**Problem**: Whenever a line below includes the string "PQFlatLD", show it.

--- Data in this exercise ---

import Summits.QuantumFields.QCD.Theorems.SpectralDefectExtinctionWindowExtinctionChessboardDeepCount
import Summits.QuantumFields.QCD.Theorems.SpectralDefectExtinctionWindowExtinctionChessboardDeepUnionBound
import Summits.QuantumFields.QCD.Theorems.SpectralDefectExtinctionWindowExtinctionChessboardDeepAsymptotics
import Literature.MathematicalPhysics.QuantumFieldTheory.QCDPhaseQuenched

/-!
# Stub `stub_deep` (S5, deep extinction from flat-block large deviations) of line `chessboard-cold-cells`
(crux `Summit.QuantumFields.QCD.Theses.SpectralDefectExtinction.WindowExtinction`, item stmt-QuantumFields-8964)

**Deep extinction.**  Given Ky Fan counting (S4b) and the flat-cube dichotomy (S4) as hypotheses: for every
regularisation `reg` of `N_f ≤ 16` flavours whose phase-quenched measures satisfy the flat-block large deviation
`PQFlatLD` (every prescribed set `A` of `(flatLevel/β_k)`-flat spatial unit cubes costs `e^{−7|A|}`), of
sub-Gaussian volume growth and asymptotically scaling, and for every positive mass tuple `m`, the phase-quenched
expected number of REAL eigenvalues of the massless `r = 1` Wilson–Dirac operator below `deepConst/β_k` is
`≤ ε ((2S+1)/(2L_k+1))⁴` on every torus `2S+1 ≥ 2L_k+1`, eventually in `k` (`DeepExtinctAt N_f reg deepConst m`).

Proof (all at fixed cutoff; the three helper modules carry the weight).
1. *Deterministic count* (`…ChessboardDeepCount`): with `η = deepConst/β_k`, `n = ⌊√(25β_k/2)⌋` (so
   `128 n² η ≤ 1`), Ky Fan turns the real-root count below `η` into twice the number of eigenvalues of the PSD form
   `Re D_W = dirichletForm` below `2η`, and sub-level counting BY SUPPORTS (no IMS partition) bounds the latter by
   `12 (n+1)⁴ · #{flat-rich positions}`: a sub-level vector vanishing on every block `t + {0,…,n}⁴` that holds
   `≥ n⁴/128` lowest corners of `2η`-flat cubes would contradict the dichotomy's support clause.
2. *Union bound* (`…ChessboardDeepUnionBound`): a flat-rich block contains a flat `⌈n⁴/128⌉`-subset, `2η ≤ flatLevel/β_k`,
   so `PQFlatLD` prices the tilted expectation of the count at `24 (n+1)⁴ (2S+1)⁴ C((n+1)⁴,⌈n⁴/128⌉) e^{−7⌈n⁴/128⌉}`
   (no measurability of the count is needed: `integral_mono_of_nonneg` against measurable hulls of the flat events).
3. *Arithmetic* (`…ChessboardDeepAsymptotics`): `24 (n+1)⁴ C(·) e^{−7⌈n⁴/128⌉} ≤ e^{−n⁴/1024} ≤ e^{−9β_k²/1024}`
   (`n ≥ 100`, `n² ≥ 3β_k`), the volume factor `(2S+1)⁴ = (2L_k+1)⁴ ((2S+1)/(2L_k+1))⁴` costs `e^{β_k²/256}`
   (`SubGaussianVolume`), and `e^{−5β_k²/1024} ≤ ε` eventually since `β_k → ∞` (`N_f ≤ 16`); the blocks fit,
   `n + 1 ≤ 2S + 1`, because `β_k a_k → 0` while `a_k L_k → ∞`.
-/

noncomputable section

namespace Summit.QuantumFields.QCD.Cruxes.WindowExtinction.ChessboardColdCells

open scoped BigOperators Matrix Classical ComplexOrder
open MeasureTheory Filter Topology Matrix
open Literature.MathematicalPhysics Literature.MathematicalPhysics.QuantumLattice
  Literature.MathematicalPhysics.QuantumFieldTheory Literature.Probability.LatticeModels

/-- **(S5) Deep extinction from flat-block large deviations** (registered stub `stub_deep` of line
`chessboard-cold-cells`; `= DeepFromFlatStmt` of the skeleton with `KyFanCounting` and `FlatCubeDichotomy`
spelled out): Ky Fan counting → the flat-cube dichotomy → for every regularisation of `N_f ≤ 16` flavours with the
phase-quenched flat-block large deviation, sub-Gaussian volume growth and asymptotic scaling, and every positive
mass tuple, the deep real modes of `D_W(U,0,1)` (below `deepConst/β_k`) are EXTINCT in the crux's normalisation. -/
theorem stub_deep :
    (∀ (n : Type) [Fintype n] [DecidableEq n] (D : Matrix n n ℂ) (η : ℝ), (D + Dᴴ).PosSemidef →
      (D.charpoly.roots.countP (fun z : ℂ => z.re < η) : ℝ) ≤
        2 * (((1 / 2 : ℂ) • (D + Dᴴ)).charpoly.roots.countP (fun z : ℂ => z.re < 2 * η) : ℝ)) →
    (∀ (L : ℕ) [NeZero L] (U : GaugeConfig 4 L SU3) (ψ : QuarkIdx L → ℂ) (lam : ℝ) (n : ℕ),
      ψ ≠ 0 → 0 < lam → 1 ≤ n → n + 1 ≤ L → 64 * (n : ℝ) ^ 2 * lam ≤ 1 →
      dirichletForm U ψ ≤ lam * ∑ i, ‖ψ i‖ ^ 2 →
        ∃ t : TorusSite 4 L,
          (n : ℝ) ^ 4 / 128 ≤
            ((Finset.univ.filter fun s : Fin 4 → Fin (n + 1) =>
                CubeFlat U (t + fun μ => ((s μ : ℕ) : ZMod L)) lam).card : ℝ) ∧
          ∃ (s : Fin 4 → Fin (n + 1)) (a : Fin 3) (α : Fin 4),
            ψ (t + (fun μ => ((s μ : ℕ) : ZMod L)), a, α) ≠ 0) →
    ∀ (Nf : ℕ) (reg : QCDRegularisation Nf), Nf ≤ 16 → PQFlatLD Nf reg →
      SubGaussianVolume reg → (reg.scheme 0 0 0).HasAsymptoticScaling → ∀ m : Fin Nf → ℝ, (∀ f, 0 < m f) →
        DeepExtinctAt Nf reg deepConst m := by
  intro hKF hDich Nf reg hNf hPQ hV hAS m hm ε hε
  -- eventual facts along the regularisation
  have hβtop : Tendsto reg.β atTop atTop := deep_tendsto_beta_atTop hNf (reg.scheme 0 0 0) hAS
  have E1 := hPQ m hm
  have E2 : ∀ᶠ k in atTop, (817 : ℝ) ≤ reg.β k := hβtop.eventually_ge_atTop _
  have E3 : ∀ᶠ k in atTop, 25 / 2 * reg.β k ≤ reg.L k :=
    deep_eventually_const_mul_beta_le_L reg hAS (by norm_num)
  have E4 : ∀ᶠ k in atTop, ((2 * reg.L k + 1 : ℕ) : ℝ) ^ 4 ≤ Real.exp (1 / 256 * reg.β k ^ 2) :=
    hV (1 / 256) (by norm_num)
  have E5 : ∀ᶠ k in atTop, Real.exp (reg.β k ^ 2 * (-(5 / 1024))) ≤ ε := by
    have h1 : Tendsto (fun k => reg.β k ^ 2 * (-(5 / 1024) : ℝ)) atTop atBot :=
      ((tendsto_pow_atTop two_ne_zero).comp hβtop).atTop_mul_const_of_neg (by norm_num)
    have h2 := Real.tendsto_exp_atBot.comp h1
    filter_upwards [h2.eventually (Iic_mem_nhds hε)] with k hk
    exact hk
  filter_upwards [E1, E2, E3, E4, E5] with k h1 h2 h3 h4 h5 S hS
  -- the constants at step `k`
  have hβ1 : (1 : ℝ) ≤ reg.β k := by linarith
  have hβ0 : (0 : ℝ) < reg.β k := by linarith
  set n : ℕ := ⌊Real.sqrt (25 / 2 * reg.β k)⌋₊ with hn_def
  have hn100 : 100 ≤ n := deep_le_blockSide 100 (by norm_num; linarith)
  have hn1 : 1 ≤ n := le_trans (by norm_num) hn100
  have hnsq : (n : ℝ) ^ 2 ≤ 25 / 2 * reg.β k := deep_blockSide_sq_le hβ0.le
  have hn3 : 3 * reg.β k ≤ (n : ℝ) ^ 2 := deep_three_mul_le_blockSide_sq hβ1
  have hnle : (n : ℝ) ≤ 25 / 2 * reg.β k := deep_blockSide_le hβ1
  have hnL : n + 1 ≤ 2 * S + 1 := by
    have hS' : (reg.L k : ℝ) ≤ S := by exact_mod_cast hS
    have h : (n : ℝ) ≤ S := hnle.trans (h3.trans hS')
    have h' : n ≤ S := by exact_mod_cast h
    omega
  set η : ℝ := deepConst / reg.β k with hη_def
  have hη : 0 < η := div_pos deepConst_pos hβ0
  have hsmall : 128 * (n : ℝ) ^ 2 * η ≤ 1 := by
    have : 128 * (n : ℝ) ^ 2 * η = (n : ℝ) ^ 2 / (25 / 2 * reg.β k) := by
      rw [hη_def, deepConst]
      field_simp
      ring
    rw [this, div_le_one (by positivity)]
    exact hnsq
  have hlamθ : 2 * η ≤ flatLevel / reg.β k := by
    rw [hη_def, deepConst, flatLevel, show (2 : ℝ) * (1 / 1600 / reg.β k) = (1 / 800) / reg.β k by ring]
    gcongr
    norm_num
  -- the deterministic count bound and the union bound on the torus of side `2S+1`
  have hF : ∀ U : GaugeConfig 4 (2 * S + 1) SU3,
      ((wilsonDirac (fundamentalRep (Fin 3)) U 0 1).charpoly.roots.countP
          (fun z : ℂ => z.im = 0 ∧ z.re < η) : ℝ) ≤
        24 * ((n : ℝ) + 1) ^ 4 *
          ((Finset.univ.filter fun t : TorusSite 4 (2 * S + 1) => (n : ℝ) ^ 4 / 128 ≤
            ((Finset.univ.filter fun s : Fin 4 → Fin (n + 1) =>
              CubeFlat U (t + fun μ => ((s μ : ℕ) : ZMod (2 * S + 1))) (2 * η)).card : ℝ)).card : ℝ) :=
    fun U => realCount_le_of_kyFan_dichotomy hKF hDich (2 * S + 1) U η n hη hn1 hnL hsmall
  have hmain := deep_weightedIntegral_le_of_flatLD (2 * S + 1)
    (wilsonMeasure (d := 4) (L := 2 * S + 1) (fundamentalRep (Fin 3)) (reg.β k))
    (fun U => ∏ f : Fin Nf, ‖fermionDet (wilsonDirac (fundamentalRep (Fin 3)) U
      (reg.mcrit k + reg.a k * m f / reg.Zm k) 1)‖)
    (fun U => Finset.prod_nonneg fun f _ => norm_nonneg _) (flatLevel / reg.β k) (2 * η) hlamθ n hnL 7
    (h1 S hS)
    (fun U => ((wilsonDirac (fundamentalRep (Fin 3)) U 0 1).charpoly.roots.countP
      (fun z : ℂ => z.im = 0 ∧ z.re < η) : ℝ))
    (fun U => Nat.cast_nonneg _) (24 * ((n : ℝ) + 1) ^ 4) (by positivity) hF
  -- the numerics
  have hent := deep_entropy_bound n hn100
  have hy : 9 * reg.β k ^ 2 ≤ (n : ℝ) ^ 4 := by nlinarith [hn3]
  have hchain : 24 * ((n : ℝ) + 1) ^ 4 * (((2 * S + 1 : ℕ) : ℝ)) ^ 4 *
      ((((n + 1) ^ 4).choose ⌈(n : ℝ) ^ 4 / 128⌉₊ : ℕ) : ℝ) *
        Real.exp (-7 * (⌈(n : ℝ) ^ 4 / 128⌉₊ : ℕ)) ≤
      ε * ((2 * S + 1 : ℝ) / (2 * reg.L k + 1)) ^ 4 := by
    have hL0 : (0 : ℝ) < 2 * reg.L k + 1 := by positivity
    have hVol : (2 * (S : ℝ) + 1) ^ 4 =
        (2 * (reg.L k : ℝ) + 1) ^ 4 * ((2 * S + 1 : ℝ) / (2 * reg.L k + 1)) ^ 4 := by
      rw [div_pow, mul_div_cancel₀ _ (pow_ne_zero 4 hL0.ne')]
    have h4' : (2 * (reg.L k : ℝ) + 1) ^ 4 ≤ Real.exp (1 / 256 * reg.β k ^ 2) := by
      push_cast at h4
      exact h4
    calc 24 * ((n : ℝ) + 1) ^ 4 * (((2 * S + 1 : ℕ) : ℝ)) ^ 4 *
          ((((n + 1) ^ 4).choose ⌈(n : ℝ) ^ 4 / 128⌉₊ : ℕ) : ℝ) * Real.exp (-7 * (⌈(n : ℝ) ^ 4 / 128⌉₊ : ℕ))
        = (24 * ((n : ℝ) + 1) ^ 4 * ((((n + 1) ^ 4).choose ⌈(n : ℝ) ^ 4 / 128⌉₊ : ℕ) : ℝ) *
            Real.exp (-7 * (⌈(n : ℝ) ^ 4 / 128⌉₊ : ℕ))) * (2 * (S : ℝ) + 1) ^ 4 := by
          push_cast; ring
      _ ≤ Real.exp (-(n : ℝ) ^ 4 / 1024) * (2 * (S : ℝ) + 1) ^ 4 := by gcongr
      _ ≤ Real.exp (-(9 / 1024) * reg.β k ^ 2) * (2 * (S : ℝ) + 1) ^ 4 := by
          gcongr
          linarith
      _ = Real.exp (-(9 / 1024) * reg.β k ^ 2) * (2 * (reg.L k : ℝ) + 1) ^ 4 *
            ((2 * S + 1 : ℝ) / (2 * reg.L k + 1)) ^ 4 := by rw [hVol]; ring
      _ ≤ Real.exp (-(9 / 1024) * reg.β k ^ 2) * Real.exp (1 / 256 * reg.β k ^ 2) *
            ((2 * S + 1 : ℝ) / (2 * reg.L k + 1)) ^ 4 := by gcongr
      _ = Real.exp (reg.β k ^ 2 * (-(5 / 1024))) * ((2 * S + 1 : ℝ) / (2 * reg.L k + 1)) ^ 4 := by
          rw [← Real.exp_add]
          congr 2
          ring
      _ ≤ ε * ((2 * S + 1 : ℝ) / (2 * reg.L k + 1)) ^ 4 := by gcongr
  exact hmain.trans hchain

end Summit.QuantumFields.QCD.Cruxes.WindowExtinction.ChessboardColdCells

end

---

**Answer to this task**:
`PQFlatLD` (every prescribed set `A` of `(flatLevel/β_k)`-flat spatial unit cubes costs `e^{−7|A|}`), of
   so `PQFlatLD` prices the tilted expectation of the count at `24 (n+1)⁴ (2S+1)⁴ C((n+1)⁴,⌈n⁴/128⌉) e^{−7⌈n⁴/128⌉}`
    ∀ (Nf : ℕ) (reg : QCDRegularisation Nf), Nf ≤ 16 → PQFlatLD Nf reg →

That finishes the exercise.